REQUIRED ACTION: From the line with "exact (natDegree_add_le _" through the line with "unit. [folklore] -/", inclusive, return each line of the data below exactly and leave the rest out.

--- START ---

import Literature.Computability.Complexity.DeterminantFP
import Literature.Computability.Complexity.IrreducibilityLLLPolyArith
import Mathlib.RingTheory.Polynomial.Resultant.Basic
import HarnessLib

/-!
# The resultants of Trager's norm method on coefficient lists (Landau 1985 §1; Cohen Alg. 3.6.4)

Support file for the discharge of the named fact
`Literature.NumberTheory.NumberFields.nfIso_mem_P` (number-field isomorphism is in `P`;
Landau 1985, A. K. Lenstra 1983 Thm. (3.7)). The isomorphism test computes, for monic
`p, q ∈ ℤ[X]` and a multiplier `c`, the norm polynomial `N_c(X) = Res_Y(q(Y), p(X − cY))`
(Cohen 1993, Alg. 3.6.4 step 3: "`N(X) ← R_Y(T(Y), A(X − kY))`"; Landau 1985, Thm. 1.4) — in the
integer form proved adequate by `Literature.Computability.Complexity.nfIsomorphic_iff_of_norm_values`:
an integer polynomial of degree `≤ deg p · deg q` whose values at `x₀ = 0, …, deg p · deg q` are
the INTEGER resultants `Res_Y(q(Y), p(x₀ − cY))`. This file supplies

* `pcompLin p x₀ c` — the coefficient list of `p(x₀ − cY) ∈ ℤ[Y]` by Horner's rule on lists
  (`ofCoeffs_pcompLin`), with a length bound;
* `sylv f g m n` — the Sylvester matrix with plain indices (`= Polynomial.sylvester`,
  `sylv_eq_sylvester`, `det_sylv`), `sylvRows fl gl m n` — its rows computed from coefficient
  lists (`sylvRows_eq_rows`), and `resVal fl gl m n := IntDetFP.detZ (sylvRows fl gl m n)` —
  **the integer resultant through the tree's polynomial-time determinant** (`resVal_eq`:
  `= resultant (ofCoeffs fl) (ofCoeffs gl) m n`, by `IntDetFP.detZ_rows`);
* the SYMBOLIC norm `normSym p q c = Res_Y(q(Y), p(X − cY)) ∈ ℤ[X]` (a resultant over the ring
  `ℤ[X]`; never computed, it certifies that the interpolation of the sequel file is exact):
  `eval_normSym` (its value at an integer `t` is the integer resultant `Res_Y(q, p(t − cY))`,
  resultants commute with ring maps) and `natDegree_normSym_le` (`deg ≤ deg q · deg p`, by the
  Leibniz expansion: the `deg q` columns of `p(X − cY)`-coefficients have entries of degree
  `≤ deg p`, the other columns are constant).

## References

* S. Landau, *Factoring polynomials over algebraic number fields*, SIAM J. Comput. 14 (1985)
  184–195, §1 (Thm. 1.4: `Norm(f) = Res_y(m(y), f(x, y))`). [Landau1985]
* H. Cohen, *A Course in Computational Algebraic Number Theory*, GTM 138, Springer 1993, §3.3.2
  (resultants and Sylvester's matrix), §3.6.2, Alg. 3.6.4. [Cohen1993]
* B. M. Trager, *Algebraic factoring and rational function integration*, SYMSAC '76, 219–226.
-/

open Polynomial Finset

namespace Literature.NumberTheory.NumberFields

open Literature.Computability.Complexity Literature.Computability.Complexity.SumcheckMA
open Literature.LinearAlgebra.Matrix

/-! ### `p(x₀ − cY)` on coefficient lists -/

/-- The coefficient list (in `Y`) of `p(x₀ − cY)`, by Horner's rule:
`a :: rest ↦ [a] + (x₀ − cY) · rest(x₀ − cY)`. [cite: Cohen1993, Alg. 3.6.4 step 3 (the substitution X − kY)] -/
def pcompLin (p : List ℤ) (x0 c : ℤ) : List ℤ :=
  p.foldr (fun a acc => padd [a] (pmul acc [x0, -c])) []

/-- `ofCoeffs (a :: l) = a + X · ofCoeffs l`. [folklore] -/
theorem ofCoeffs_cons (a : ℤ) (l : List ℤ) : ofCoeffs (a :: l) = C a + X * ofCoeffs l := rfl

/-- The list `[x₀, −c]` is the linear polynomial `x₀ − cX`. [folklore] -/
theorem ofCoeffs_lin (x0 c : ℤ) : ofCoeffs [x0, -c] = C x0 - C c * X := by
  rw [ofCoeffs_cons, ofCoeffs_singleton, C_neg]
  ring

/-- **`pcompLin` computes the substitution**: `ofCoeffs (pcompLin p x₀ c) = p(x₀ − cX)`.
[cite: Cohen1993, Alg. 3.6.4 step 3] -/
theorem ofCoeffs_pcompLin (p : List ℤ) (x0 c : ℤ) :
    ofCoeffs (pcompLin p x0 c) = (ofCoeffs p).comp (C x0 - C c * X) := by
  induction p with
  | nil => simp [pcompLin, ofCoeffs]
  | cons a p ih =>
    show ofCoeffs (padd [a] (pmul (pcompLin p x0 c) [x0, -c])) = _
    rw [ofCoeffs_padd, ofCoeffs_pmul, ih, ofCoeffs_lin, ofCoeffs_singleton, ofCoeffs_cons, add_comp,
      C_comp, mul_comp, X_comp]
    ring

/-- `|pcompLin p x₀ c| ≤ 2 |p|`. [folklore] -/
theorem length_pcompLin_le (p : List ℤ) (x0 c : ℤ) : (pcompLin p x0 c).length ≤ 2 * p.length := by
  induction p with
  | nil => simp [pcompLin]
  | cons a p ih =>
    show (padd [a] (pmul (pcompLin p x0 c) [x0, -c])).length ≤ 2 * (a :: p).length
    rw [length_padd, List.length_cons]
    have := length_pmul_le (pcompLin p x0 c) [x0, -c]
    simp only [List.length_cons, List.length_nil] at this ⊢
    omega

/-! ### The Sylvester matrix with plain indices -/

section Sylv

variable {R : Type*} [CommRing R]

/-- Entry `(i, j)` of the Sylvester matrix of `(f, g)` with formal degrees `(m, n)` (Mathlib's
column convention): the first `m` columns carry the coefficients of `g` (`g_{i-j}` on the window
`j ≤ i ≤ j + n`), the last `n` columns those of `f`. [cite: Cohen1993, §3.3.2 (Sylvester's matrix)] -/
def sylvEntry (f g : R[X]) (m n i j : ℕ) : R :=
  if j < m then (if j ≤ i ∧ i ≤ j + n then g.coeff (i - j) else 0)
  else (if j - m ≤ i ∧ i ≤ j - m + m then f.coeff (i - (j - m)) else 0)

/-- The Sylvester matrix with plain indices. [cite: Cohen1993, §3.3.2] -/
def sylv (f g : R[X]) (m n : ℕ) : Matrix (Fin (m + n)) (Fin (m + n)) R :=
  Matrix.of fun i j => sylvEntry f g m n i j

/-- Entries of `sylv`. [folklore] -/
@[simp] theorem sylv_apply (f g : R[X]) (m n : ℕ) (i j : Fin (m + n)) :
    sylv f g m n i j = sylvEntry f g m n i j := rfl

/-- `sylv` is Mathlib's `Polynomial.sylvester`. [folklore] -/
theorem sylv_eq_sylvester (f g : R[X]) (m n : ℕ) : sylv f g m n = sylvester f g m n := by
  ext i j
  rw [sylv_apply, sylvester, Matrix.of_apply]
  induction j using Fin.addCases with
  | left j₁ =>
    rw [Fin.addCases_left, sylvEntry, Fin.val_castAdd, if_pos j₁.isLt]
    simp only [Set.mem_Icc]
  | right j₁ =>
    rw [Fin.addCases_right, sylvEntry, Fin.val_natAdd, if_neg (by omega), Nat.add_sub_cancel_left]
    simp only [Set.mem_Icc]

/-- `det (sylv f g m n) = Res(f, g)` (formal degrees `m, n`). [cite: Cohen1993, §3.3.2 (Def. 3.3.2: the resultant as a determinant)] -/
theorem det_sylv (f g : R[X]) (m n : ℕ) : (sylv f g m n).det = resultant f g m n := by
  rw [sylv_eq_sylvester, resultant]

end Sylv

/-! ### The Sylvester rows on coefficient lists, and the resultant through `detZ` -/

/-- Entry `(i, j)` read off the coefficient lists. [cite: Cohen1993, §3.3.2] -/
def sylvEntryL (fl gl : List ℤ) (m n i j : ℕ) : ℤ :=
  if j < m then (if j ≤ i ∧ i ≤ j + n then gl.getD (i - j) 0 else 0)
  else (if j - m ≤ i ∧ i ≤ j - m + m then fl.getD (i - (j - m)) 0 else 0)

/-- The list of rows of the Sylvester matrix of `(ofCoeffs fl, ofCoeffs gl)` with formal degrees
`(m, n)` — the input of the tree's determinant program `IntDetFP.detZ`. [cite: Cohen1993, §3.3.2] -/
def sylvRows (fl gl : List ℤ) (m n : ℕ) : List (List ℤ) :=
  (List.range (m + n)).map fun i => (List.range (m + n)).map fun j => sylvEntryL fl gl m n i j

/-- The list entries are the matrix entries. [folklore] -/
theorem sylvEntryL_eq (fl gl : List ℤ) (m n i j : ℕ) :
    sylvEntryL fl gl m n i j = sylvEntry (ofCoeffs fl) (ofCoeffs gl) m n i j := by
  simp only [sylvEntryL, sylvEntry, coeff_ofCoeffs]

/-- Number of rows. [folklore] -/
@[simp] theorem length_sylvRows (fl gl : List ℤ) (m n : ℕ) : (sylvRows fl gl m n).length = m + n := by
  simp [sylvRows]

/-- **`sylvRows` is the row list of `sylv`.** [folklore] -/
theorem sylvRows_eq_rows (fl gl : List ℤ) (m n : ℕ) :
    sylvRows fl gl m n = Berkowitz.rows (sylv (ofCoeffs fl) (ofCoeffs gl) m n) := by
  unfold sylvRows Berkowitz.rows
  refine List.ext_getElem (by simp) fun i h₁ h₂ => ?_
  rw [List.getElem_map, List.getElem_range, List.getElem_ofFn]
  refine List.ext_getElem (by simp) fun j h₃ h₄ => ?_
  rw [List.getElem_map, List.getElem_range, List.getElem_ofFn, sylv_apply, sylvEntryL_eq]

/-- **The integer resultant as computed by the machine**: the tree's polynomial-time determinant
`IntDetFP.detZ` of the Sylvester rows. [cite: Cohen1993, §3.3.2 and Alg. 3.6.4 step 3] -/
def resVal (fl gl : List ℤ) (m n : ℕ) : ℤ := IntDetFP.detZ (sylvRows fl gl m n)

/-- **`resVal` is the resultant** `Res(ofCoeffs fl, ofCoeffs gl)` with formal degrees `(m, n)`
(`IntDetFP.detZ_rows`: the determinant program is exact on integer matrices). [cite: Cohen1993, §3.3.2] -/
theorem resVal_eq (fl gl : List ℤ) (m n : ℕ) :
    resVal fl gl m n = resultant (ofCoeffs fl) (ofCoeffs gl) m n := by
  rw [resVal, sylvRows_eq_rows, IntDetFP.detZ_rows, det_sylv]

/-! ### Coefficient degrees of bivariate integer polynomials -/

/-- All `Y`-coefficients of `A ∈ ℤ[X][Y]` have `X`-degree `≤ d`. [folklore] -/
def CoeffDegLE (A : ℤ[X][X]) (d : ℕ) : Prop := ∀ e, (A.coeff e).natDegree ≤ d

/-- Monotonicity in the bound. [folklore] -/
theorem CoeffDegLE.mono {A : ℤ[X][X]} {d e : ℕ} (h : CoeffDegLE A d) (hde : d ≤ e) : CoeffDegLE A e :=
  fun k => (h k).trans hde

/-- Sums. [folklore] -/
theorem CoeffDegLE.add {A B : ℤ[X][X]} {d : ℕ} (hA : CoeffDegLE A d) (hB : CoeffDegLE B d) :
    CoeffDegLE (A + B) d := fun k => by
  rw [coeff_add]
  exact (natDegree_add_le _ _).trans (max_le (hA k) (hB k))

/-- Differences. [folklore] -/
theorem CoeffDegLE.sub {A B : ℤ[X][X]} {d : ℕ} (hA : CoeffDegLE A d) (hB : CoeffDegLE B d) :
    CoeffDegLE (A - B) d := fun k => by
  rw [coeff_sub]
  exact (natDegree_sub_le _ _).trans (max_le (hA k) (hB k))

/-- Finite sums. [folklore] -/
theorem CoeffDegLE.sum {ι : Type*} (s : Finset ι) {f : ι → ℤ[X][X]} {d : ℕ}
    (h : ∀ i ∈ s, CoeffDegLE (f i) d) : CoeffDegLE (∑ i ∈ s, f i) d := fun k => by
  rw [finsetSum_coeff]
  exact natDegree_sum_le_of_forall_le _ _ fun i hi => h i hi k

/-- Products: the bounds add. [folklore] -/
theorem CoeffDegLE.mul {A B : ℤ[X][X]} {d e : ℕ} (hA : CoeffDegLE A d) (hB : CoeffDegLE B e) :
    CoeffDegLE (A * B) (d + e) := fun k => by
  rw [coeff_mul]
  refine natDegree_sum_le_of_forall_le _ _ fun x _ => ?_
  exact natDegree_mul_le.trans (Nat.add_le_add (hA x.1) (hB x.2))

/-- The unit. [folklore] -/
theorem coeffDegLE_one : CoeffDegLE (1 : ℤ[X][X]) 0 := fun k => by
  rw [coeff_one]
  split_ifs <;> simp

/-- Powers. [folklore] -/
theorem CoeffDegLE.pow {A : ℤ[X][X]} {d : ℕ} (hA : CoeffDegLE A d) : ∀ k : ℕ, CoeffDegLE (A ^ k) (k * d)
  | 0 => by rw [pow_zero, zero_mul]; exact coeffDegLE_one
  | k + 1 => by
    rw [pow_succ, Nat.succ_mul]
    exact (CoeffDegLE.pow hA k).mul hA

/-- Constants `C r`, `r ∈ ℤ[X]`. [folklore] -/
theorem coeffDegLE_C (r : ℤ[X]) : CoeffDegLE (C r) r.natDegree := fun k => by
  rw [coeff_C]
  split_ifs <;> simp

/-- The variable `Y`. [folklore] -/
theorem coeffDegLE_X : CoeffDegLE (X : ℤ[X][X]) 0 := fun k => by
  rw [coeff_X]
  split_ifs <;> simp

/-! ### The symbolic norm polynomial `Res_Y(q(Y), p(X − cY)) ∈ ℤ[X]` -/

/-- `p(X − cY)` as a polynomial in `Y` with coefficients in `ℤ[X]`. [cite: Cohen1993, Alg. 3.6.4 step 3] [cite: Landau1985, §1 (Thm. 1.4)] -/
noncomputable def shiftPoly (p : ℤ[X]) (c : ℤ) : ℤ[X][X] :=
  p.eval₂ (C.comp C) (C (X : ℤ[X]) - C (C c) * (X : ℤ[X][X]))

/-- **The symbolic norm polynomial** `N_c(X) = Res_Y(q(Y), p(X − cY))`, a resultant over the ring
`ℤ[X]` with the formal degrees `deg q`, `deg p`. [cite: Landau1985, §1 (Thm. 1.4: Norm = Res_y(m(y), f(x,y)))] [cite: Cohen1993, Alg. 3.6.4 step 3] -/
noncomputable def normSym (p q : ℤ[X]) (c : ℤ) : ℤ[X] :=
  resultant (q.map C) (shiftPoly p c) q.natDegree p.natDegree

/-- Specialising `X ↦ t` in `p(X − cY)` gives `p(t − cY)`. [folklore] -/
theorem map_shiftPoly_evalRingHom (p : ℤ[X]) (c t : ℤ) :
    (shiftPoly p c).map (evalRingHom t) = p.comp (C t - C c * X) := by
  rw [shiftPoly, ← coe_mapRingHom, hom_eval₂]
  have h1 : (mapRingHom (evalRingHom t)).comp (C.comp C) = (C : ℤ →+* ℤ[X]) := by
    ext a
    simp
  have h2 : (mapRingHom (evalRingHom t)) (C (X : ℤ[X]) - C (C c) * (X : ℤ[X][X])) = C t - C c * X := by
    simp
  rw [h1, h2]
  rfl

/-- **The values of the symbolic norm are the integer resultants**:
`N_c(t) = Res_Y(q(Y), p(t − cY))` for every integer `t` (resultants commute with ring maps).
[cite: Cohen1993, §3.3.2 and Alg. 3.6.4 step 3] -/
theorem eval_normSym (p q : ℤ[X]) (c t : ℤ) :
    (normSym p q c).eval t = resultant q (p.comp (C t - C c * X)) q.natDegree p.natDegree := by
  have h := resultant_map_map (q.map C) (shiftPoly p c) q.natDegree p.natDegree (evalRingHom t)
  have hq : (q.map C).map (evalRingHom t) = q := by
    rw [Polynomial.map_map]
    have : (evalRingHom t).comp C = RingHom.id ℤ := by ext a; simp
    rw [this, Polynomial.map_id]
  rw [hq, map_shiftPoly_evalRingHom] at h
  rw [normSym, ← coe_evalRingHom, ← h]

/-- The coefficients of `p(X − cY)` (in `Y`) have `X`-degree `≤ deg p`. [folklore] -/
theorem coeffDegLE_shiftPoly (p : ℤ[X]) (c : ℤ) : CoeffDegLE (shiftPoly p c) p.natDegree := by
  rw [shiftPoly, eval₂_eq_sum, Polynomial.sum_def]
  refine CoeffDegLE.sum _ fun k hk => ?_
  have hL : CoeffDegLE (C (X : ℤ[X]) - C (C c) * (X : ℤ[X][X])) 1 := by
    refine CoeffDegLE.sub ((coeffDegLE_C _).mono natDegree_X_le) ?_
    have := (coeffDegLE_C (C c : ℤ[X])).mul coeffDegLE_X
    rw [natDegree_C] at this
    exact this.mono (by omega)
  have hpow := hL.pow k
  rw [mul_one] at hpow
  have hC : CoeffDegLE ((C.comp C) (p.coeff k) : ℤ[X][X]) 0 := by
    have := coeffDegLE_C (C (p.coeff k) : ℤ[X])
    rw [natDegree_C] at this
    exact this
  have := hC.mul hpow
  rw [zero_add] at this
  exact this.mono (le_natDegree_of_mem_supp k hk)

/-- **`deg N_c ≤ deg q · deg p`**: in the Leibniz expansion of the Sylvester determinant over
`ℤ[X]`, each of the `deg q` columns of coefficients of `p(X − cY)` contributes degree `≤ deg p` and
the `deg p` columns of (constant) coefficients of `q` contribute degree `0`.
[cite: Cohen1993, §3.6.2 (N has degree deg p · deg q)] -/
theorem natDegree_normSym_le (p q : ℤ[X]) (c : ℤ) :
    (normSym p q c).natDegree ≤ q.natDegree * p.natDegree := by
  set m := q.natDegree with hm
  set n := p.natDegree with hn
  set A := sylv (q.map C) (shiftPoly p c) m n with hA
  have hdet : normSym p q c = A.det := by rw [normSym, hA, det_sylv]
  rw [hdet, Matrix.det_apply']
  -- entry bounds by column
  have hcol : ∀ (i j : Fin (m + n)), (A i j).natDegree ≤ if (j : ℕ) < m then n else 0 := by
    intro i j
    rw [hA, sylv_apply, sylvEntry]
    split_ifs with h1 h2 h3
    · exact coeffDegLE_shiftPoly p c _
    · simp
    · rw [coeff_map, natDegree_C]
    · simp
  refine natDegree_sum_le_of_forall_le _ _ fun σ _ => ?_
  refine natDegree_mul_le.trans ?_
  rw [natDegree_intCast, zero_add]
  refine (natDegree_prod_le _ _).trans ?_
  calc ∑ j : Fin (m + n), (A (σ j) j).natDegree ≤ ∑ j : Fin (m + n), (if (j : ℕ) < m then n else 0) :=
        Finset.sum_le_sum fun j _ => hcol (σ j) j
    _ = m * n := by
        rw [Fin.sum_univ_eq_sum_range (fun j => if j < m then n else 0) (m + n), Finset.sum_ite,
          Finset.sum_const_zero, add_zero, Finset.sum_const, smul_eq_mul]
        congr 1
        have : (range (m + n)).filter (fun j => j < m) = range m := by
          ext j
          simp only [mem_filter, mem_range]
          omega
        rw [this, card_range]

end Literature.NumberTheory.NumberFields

--- END ---

WRITTEN REPLY:
  exact (natDegree_add_le _ _).trans (max_le (hA k) (hB k))

/-- Differences. [folklore] -/
theorem CoeffDegLE.sub {A B : ℤ[X][X]} {d : ℕ} (hA : CoeffDegLE A d) (hB : CoeffDegLE B d) :
    CoeffDegLE (A - B) d := fun k => by
  rw [coeff_sub]
  exact (natDegree_sub_le _ _).trans (max_le (hA k) (hB k))

/-- Finite sums. [folklore] -/
theorem CoeffDegLE.sum {ι : Type*} (s : Finset ι) {f : ι → ℤ[X][X]} {d : ℕ}
    (h : ∀ i ∈ s, CoeffDegLE (f i) d) : CoeffDegLE (∑ i ∈ s, f i) d := fun k => by
  rw [finsetSum_coeff]
  exact natDegree_sum_le_of_forall_le _ _ fun i hi => h i hi k

/-- Products: the bounds add. [folklore] -/
theorem CoeffDegLE.mul {A B : ℤ[X][X]} {d e : ℕ} (hA : CoeffDegLE A d) (hB : CoeffDegLE B e) :
    CoeffDegLE (A * B) (d + e) := fun k => by
  rw [coeff_mul]
  refine natDegree_sum_le_of_forall_le _ _ fun x _ => ?_
  exact natDegree_mul_le.trans (Nat.add_le_add (hA x.1) (hB x.2))

/-- The unit. [folklore] -/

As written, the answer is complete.